/-- **The Euler twist evaluated**: for `P_w = p − a·δ_w + δ_{w²} ∈ ℤ_p[(ℤ/m)ˣ]` (the (ii_τ) element, with
`a = a_p`), `Σ_g (P_w)_g • (1 ⊗ σ_g) v = p·v − a·(1 ⊗ σ_w)v + (1 ⊗ σ_w)((1 ⊗ σ_w) v)`. [folklore] -/
theorem eulerTwist_apply (w : (ZMod m)ˣ) (a : ℤ) (v : ℚ_[p] ⊗[ℚ] CyclotomicField m ℚ) :
    ∑ g : (ZMod m)ˣ, (((((p : ℕ) : MonoidAlgebra ℤ_[p] (ZMod m)ˣ) -
        MonoidAlgebra.single w (a : ℤ_[p]) + MonoidAlgebra.single (w ^ 2) (1 : ℤ_[p])).coeff g :
          ℤ_[p]) : ℚ_[p]) • Algebra.TensorProduct.map (AlgHom.id ℚ ℚ_[p])
            (sigma m g : CyclotomicField m ℚ →ₐ[ℚ] CyclotomicField m ℚ) v =
      (p : ℚ_[p]) • v - (a : ℚ_[p]) • Algebra.TensorProduct.map (AlgHom.id ℚ ℚ_[p])
          (sigma m w : CyclotomicField m ℚ →ₐ[ℚ] CyclotomicField m ℚ) v +
        Algebra.TensorProduct.map (AlgHom.id ℚ ℚ_[p])
          (sigma m w : CyclotomicField m ℚ →ₐ[ℚ] CyclotomicField m ℚ)
          (Algebra.TensorProduct.map (AlgHom.id ℚ ℚ_[p])
            (sigma m w : CyclotomicField m ℚ →ₐ[ℚ] CyclotomicField m ℚ) v) := by
  simp only [MonoidAlgebra.coeff_add, MonoidAlgebra.coeff_sub, Finsupp.add_apply, Finsupp.sub_apply,
    PadicInt.coe_add, PadicInt.coe_sub, add_smul, sub_smul, Finset.sum_add_distrib,
    Finset.sum_sub_distrib]
  have h1 := sum_coeff_single_coe_smul m p (1 : (ZMod m)ˣ) ((p : ℕ) : ℤ_[p])
    (fun g => Algebra.TensorProduct.map (AlgHom.id ℚ ℚ_[p])
      (sigma m g : CyclotomicField m ℚ →ₐ[ℚ] CyclotomicField m ℚ) v)
  have h2 := sum_coeff_single_coe_smul m p w (a : ℤ_[p])
    (fun g => Algebra.TensorProduct.map (AlgHom.id ℚ ℚ_[p])
      (sigma m g : CyclotomicField m ℚ →ₐ[ℚ] CyclotomicField m ℚ) v)
  have h3 := sum_coeff_single_coe_smul m p (w ^ 2) (1 : ℤ_[p])
    (fun g => Algebra.TensorProduct.map (AlgHom.id ℚ ℚ_[p])
      (sigma m g : CyclotomicField m ℚ →ₐ[ℚ] CyclotomicField m ℚ) v)
  rw [MonoidAlgebra.natCast_def, h1, h2, h3, PadicInt.coe_natCast, PadicInt.coe_intCast, PadicInt.coe_one,
    one_smul, tensorSigma_one_apply, pow_two, tensorSigma_mul_apply]

omit [NeZero m] in
/-- **`P_w* = P_{w⁻¹}`**: the coefficients of `P_{w⁻¹} = p − a·δ_{w⁻¹} + δ_{w⁻²}` are those of `P_w` read at
`g⁻¹`. [folklore] -/
theorem coeff_eulerTwist_inv (w : (ZMod m)ˣ) (a : ℤ) (g : (ZMod m)ˣ) :
    (((p : ℕ) : MonoidAlgebra ℤ_[p] (ZMod m)ˣ) - MonoidAlgebra.single w⁻¹ (a : ℤ_[p]) +
        MonoidAlgebra.single (w⁻¹ ^ 2) (1 : ℤ_[p])).coeff g =
      (((p : ℕ) : MonoidAlgebra ℤ_[p] (ZMod m)ˣ) - MonoidAlgebra.single w (a : ℤ_[p]) +
        MonoidAlgebra.single (w ^ 2) (1 : ℤ_[p])).coeff g⁻¹ := by
  simp only [MonoidAlgebra.coeff_add, MonoidAlgebra.coeff_sub, Finsupp.add_apply, Finsupp.sub_apply,
    MonoidAlgebra.natCast_def, MonoidAlgebra.coeff_single, Finsupp.single_apply, inv_pow]
  have e1 : ((1 : (ZMod m)ˣ) = g) ↔ ((1 : (ZMod m)ˣ) = g⁻¹) := by
    rw [eq_comm, eq_comm (a := (1 : (ZMod m)ˣ)), inv_eq_one]
  have e2 : (w⁻¹ = g) ↔ (w = g⁻¹) := inv_eq_iff_eq_inv
  have e3 : ((w ^ 2)⁻¹ = g) ↔ (w ^ 2 = g⁻¹) := inv_eq_iff_eq_inv
  simp only [e1, e2, e3]

/-- ★ **The Euler twist is a bijection of `ℚ_p ⊗ ℚ(ζ_m)`** (`a ≠ ±(p+1)`): `v ↦ Σ_g (P_w)_g • (1 ⊗ σ_g) v`
is `q(S)` for the `ℚ_p`-linear `S = 1 ⊗ σ_w` and `q = X² − aX + p`; `S^N = 1` (`N = #(ℤ/m)ˣ`), and a Bézout
relation `u·q + v·(X^N − 1) = 1` (§1) evaluated at `S` inverts `q(S)`. [folklore] -/
theorem eulerTwist_bijective (w : (ZMod m)ˣ) {a : ℤ} (ha : a ≠ (p : ℤ) + 1)
    (ha' : a ≠ -((p : ℤ) + 1)) :
    Function.Bijective fun v : ℚ_[p] ⊗[ℚ] CyclotomicField m ℚ =>
      ∑ g : (ZMod m)ˣ, (((((p : ℕ) : MonoidAlgebra ℤ_[p] (ZMod m)ˣ) -
        MonoidAlgebra.single w (a : ℤ_[p]) + MonoidAlgebra.single (w ^ 2) (1 : ℤ_[p])).coeff g :
          ℤ_[p]) : ℚ_[p]) • Algebra.TensorProduct.map (AlgHom.id ℚ ℚ_[p])
            (sigma m g : CyclotomicField m ℚ →ₐ[ℚ] CyclotomicField m ℚ) v := by
  classical
  obtain ⟨Ψ, hΨ⟩ := exists_monoidHom_eq_baseChange_sigma p m
  set S : Module.End ℚ_[p] (ℚ_[p] ⊗[ℚ] CyclotomicField m ℚ) := Ψ w with hS
  have hSv : ∀ v, S v = Algebra.TensorProduct.map (AlgHom.id ℚ ℚ_[p])
      (sigma m w : CyclotomicField m ℚ →ₐ[ℚ] CyclotomicField m ℚ) v := by
    intro v
    rw [hS, hΨ, baseChange_sigma_apply]
  set q : ℚ_[p][X] := X ^ 2 - C ((a : ℤ) : ℚ_[p]) * X + C ((p : ℕ) : ℚ_[p]) with hq
  -- the twist is `aeval S q`
  have hT : ∀ v, (∑ g : (ZMod m)ˣ, (((((p : ℕ) : MonoidAlgebra ℤ_[p] (ZMod m)ˣ) -
        MonoidAlgebra.single w (a : ℤ_[p]) + MonoidAlgebra.single (w ^ 2) (1 : ℤ_[p])).coeff g :
          ℤ_[p]) : ℚ_[p]) • Algebra.TensorProduct.map (AlgHom.id ℚ ℚ_[p])
            (sigma m g : CyclotomicField m ℚ →ₐ[ℚ] CyclotomicField m ℚ) v) = aeval S q v := by
    intro v
    rw [eulerTwist_apply, hq, map_add, map_sub, map_mul, aeval_C, aeval_C, map_pow, aeval_X,
      LinearMap.add_apply, LinearMap.sub_apply, Module.End.mul_apply, pow_two, Module.End.mul_apply,
      Module.algebraMap_end_apply, Module.algebraMap_end_apply, hSv, hSv]
    abel
  -- `S^N = 1`
  set N := Fintype.card (ZMod m)ˣ with hN
  have hN0 : N ≠ 0 := Fintype.card_ne_zero
  have hSN : aeval S (X ^ N - 1 : ℚ_[p][X]) = 0 := by
    rw [map_sub, map_pow, aeval_X, map_one, hS, ← map_pow, pow_card_eq_one, map_one, sub_self]
  -- Bézout
  obtain ⟨u, u', huv⟩ := isCoprime_eulerPoly_X_pow_sub_one p ha ha' hN0
  have hUT : aeval S u * aeval S q = 1 := by
    have h := congrArg (aeval S) huv
    rwa [map_add, map_mul, map_mul, hSN, mul_zero, add_zero, map_one] at h
  have hTU : aeval S q * aeval S u = 1 := by
    rw [← map_mul, mul_comm, map_mul, hUT]
  have hfun : (fun v : ℚ_[p] ⊗[ℚ] CyclotomicField m ℚ =>
      ∑ g : (ZMod m)ˣ, (((((p : ℕ) : MonoidAlgebra ℤ_[p] (ZMod m)ˣ) -
        MonoidAlgebra.single w (a : ℤ_[p]) + MonoidAlgebra.single (w ^ 2) (1 : ℤ_[p])).coeff g :
          ℤ_[p]) : ℚ_[p]) • Algebra.TensorProduct.map (AlgHom.id ℚ ℚ_[p])
            (sigma m g : CyclotomicField m ℚ →ₐ[ℚ] CyclotomicField m ℚ) v) = fun v => aeval S q v :=
    funext hT
  rw [hfun]
  refine ⟨Function.LeftInverse.injective (g := fun v => aeval S u v) fun v => ?_,
    Function.RightInverse.surjective (g := fun v => aeval S u v) fun v => ?_⟩
  · change (aeval S u * aeval S q) v = v
    rw [hUT, Module.End.one_apply]
  · change (aeval S q * aeval S u) v = v
    rw [hTU, Module.End.one_apply]

omit [Fact p.Prime] in
/-- The Hasse-range form of the hypothesis: `|a| ≤ p` implies `a ≠ ±(p+1)`. [folklore] -/
theorem ne_and_ne_of_natAbs_le {a : ℤ} (ha : a.natAbs ≤ p) :
    a ≠ (p : ℤ) + 1 ∧ a ≠ -((p : ℤ) + 1) := by
  constructor
  · intro h; rw [h] at ha; omega
  · intro h; rw [h] at ha; omega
• • • • • • •
### Task objective
Repeat the records above line by line, from the first line through the line that contains "CyclotomicField m ℚ) v +".

### Solution to the problem
/-- **The Euler twist evaluated**: for `P_w = p − a·δ_w + δ_{w²} ∈ ℤ_p[(ℤ/m)ˣ]` (the (ii_τ) element, with
`a = a_p`), `Σ_g (P_w)_g • (1 ⊗ σ_g) v = p·v − a·(1 ⊗ σ_w)v + (1 ⊗ σ_w)((1 ⊗ σ_w) v)`. [folklore] -/
theorem eulerTwist_apply (w : (ZMod m)ˣ) (a : ℤ) (v : ℚ_[p] ⊗[ℚ] CyclotomicField m ℚ) :
    ∑ g : (ZMod m)ˣ, (((((p : ℕ) : MonoidAlgebra ℤ_[p] (ZMod m)ˣ) -
        MonoidAlgebra.single w (a : ℤ_[p]) + MonoidAlgebra.single (w ^ 2) (1 : ℤ_[p])).coeff g :
          ℤ_[p]) : ℚ_[p]) • Algebra.TensorProduct.map (AlgHom.id ℚ ℚ_[p])
            (sigma m g : CyclotomicField m ℚ →ₐ[ℚ] CyclotomicField m ℚ) v =
      (p : ℚ_[p]) • v - (a : ℚ_[p]) • Algebra.TensorProduct.map (AlgHom.id ℚ ℚ_[p])
          (sigma m w : CyclotomicField m ℚ →ₐ[ℚ] CyclotomicField m ℚ) v +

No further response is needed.